Robyn Sassen

Pretty pictures, shallow ponds

NeillWright

EASY on the eye? Glowing in the Night, a 2018 work in acrylic on canvas by Neill Wright. Photograph courtesy Everard Read Gallery.

THERE’S SOMETHING INTRINSICALLY engaging and satisfying about saturated colours painted with a flat sense of accuracy, but there’s also something deadening about this approach to art-making. The more you look at the paintings in acrylic on canvas by Neill Wright in his show at the Everard Read Gallery, the more your sense of ‘wow’ turns into a yawn.

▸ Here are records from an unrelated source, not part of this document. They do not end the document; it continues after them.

import Literature.NumberTheory.EllipticCurves.X049CMSigmaSqTwoProofs
import Literature.NumberTheory.EllipticCurves.PadicSigmaUniquenessProofs
import Literature.NumberTheory.EllipticCurves.FormalMulTwoSecondCoeffProofs
import Literature.NumberTheory.EllipticCurves.FormalGroupMultiplication
import Literature.NumberTheory.EllipticCurves.FormalGroupFrobeniusTypeAllPrimesProofs
import Literature.NumberTheory.EllipticCurves.FormalGroupDictionaryProofs
import HarnessLib

/-!
# Uniqueness of the Mazur–Tate sigma(-squared) pair at EVERY prime: finite height ⟹ unbounded
denominators of `log`; `X₀(49)` at `p = 2` binder-free (proofs only)

Topic `NumberTheory/EllipticCurves` (theorems only; no definition, no named fact). Mazur–Tate 1991,
Thm. 3.1 / Mazur–Stein–Tate 2006, Thm. 1.3 («exactly one») / Silverman 2005, §5 Rem. 2 («unique»)
assert that the `p`-adic sigma function of an ordinary elliptic curve is UNIQUE among odd normalised
solutions of `x + c = -D(Dσ/σ)` with BOUNDED (integral) coefficients. The tree proves this
uniqueness for the pair `(σ, c)` (`IsMazurTateSigmaPair.unique_of_unbounded_formalLog`,
`PadicSigmaUniquenessProofs.lean`) from the hypothesis «the coefficients of `log_W` are `p`-adically
unbounded», and supplies that hypothesis only at good ordinary `p ≥ 5`
(`unbounded_formalLog_of_good_ordinary`, through the Hasse invariant). This file

* §1–§2 proves the hypothesis at EVERY prime from FINITE HEIGHT alone:
  `unbounded_formalLog_of_norm_coeff_formalMul_eq_one` — if `[p](t) ∈ tℤ_p⟦t⟧` has a unit
  coefficient (`[p]˜ ≠ 0`) then `log_V` has unbounded coefficients. Proof: otherwise
  `M = p^N log_V ∈ ℤ_p⟦t⟧` satisfies `M([p]t) = p·M(t)`; but an integral solution of `M ∘ ι = a·M`,
  `‖a‖ < 1`, along an integral `ι` with nonzero reduction is `0` — compare the coefficient of
  `t^{k₀d}` (`k₀`, `d` the first unit coefficients of `ι`, `M`): it is `≡ M_d ι_{k₀}^d ≢ 0` on the left
  and `≡ 0` on the right (`eq_zero_of_subst_eq_C_mul`). Instances: `p = 2` with `a₁ ∈ ℤ₂ˣ`
  (`[2](t) = 2t - a₁t² + ⋯`; `unbounded_formalLog_two_of_norm_a₁_eq_one`) and every `ℤ_p`-model with
  elliptic fibres (`unbounded_formalLog_of_isElliptic_toZMod`, via the tree's all-primes finite height
  `exists_isUnit_coeff_formalMul'`), whence `IsMazurTateSigmaPair.unique_of_isElliptic_toZMod`.
* §3 proves the SQUARED twin `IsMazurTateSigmaSqPair.unique_of_unbounded_formalLog`: two
  sigma-squared pairs `(Σᵢ, cᵢ)` (`PadicSigmaSq.lean`) of a `p`-integral `V/ℚ_p` with unbounded `log_V`
  coincide. Writing `Σᵢ = σᵢ²` (`IsMazurTateSigmaSqPair.exists_sq_eq`; `σᵢ` need NOT be integral —
  at `p = 2` it is not), `2(c₁ - c₂)·log_V = -(2g₁ - 2g₂)'`-wise with `2gᵢ = tΣᵢ'/(ωΣᵢ) ∈ ℤ_p⟦t⟧`
  (`norm_two_mul_sub_mul_coeff_formalLog_le`), so `c₁ = c₂`; and two normalised odd solutions with the
  same constant coincide by the Wronskian argument of `IsMazurTateSigmaPair.eq_of_const_eq` with its
  unused integrality field removed (`eq_of_satisfiesSigmaODE_of_isFormallyOdd`).
* §4, `p = 2`: `IsMazurTateSigmaSqPair.unique_two_of_norm_a₁_eq_one` — **uniqueness of the
  sigma-squared pair at `2` for `a₁` odd, with NO printed-fact binder** (the tree's
  `IsMazurTateSigmaSqPair.unique_two` takes `mazurTate_sigmaSq_existsUnique_two`); and for
  `X₀(49) = [1,-1,0,-2,-1]`, where existence is `cm7_exists_isMazurTateSigmaSqPair_sq_two`
  (Perrin-Riou's CM sigma function, `X049CMSigmaSqTwoProofs`): `cm7_existsUnique_isMazurTateSigmaSqPair_two`
  (`∃!` binder-free), **`cm7_padicSigmaSq_eq_sq_two'` — `padicSigmaSq (X₀(49) ⊗ ℚ₂) = σ_CM²` and
  `padicSigmaSqConst = 0` with no hypothesis at all** (statement (L1) «`σ_MT² = σ_CM²`» of the
  Goldfeld cell at `p = 2`, now a closed theorem), `cm7_padicSigmaSqConst_two`.

What is NOT claimed: existence of a sigma(-squared) pair for a general ordinary curve (Mazur–Tate 1991
§2; the named facts `mazur_tate_sigma_existsUnique`, `mazurTate_sigmaSq_existsUnique_two` keep their
existence content); the link good reduction at `p` of a globally minimal `W/ℚ` ⟹ elliptic `ℤ_p`-fibres
is not re-plumbed here (see `PadicSigmaUniquenessOrdinaryProofs`).

## References
* [Mazur–Tate 1991] B. Mazur, J. Tate, *The `p`-adic sigma function*, Duke Math. J. 62 (1991), Thm. 3.1
  (uniqueness among functions with bounded coefficients). [cite: MazurTate1991, Thm. 3.1]
* [Mazur–Stein–Tate 2006] *Computation of `p`-adic heights and log convergence*, Thm. 1.3, Rem. 1.4, §3.1.
  [cite: MazurSteinTate2006, Thm. 1.3]
* [Silverman 2005] J. H. Silverman, *`p`-adic properties of division polynomials and elliptic divisibility
  sequences*, Math. Ann. 332 (2005), §5 Rem. 2. [cite: Silverman2005DivPoly, §5 Rem. 2]
* [Silverman AEC] *The Arithmetic of Elliptic Curves*, 2nd ed., IV.2.3 (`[2](t) = 2t - a₁t² - ⋯`),
  IV.5.5 (`log = Σ cₙtⁿ/n`), IV.6.1, IV.7.2 (height of the reduced formal group is `1` or `2`).
  [cite: SilvermanAEC2009, IV.7.2]
* [Perrin-Riou 1984] B. Perrin-Riou, Mém. SMF 17, Ch. III §1.2 (p. 54: «le lemme suivant se déduit des
  résultats de Mazur et Tate sur les fonctions σ p-adiques»). [cite: Perrinriou1984, Ch. III §1.2 Lemme 2]
-/

noncomputable section

open PowerSeries Literature.NumberTheory.EllipticCurves

namespace Literature.NumberTheory.EllipticCurves

variable {p : ℕ} [Fact p.Prime]

/-! ### §1. `M(ι) = a·M` with `‖a‖ < 1` along an integral substitution of nonzero reduction forces `M = 0` -/

/-- Ultrametric inequality for finite sums, strict form. [folklore] -/
private theorem norm_sum_lt_one {ι : Type*} (s : Finset ι) (f : ι → ℚ_[p])
    (h : ∀ i ∈ s, ‖f i‖ < 1) : ‖∑ i ∈ s, f i‖ < 1 :=
  Finset.sum_induction f (fun x => ‖x‖ < 1)
    (fun a b ha hb => (Padic.nonarchimedean a b).trans_lt (max_lt ha hb))
    (by simp) h

/-- If `‖ι_i‖ < 1` for `i < k₀` (and `ι ∈ ℤ_p⟦X⟧`) then `‖[X^m] ιⁿ‖ < 1` for `m < k₀n`
(`ιⁿ ≡ ι_{k₀}ⁿ X^{k₀n} + ⋯ (mod p)`). [folklore] -/
private theorem norm_coeff_pow_lt_one {ι : ℚ_[p]⟦X⟧} {k₀ : ℕ} (hι : IsPadicInt ι)
    (hk : ∀ i < k₀, ‖coeff i ι‖ < 1) :
    ∀ n m : ℕ, m < k₀ * n → ‖coeff m (ι ^ n)‖ < 1 := by
  have hι' := isPadicInt_iff_coeff.mp hι
  intro n
  induction n with
  | zero => intro m hm; simp at hm
  | succ n ih =>
    intro m hm
    rw [pow_succ', coeff_mul]
    refine norm_sum_lt_one _ _ fun ij hij => ?_
    have hsum : ij.1 + ij.2 = m := Finset.HasAntidiagonal.mem_antidiagonal.mp hij
    rw [norm_mul]
    by_cases h1 : ij.1 < k₀
    · exact mul_lt_one_of_nonneg_of_lt_one_left (norm_nonneg _) (hk _ h1)
        ((isPadicInt_iff_coeff.mp (hι.pow n)) _)
    · have h2 : ij.2 < k₀ * n := by
        push Not at h1
        have e : k₀ * (n + 1) = k₀ * n + k₀ := by ring
        omega
      exact mul_lt_one_of_nonneg_of_lt_one_right (hι' _) (norm_nonneg _) (ih _ h2)

/-- … and `[X^{k₀n}] ιⁿ ≡ ι_{k₀}ⁿ (mod p)`. [folklore] -/
private theorem norm_coeff_pow_sub_lt_one {ι : ℚ_[p]⟦X⟧} {k₀ : ℕ} (hι : IsPadicInt ι)
    (hk : ∀ i < k₀, ‖coeff i ι‖ < 1) :
    ∀ n : ℕ, ‖coeff (k₀ * n) (ι ^ n) - coeff k₀ ι ^ n‖ < 1 := by
  have hι' := isPadicInt_iff_coeff.mp hι
  intro n
  induction n with
  | zero => simp
  | succ n ih =>
    have hmem : (k₀, k₀ * n) ∈ Finset.HasAntidiagonal.antidiagonal (k₀ * (n + 1)) := by
      rw [Finset.HasAntidiagonal.mem_antidiagonal]; ring
    have hsplit : coeff (k₀ * (n + 1)) (ι ^ (n + 1)) - coeff k₀ ι ^ (n + 1) =
        (∑ x ∈ (Finset.HasAntidiagonal.antidiagonal (k₀ * (n + 1))).erase (k₀, k₀ * n),
            coeff x.1 ι * coeff x.2 (ι ^ n)) +
          coeff k₀ ι * (coeff (k₀ * n) (ι ^ n) - coeff k₀ ι ^ n) := by
      rw [pow_succ', coeff_mul, Finset.sum_erase_eq_sub hmem]
      ring
    rw [hsplit]
    refine (Padic.nonarchimedean _ _).trans_lt (max_lt ?_ ?_)
    · refine norm_sum_lt_one _ _ fun ij hij => ?_
      obtain ⟨hne, hij'⟩ := Finset.mem_erase.mp hij
      have hsum : ij.1 + ij.2 = k₀ * (n + 1) := Finset.HasAntidiagonal.mem_antidiagonal.mp hij'
      rw [norm_mul]
      by_cases h1 : ij.1 < k₀
      · exact mul_lt_one_of_nonneg_of_lt_one_left (norm_nonneg _) (hk _ h1)
          ((isPadicInt_iff_coeff.mp (hι.pow n)) _)
      · have h2 : ij.2 < k₀ * n := by
          push Not at h1
          have e : k₀ * (n + 1) = k₀ * n + k₀ := by ring
          rcases h1.lt_or_eq with hlt | heq
          · omega
          · exfalso
            apply hne
            have h2' : ij.2 = k₀ * n := by omega
            exact Prod.ext heq.symm h2'
        exact mul_lt_one_of_nonneg_of_lt_one_right (hι' _) (norm_nonneg _)
          (norm_coeff_pow_lt_one hι hk n _ h2)
    · rw [norm_mul]
      exact mul_lt_one_of_nonneg_of_lt_one_right (hι' _) (norm_nonneg _) ih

The problem, it seems, has to do with the lack of tonal contrast in these works which places every element of the paintings onto the same plane, and gives it the same emphasis. What happens is they become easy to look at, so easy, in fact that you find yourself not looking, but glossing blurredly over them, instead. Is this art? Or is this the kind of decoration you might anticipate in a doctor’s waiting room rather than any space that takes art at more than just face value.

The exhibition is not only painterly – there are some retro-feeling works on wood reflecting giant bottle tops and offering cynical reflections on commercial advertising miens and gestures. Think the Pop Artists of the 1950s in America and their slick take on commercialism and comics and you might understand what Wright is getting at here.

When you reach his bronze works, those that represent bitten-into giant apples in a manner that completely overrides the intrinsic qualities of the medium, you might recall the 1970s fad which saw apple cores of highly burnished wood as a hip ornament. But when the flesh of said apple is lemon yellow and its skin is bright blue, and as a work it is called Invoking the Fever Dream, you know that something different is at play here. It’s not completely clear what, however.

Arguably, the lowest point in this exhibition is an installation, which you will discover as you amble through the several rooms which contain this show. It’s a faux water pond kind of situation, where there are large drops of pink and orange suspended from the roof, industrial faux grass on sheets of shiny black acrylic plastic and a ‘do not touch’ sign that completes this work. This element feels so obnoxiously precious and poorly thought through in the context of this show, that it’s better left alone.

While the work may be easily sellable – though at over R30 000 a pop for most of the acrylic pieces, it feels a tad costly – there’s a question in this show which needs to be posed to the decision makers behind it. Wright is clearly an artist invested in a very particular approach to his work. Does it fit an understanding of the kind of great art that this gallery is known for, or is this about the shiny things that attract people and get them to pay money?

  • Blizzard Head by Neill Wright is at Everard Read Gallery, Rosebank, Johannesburg, until August 25. 011 788 4805.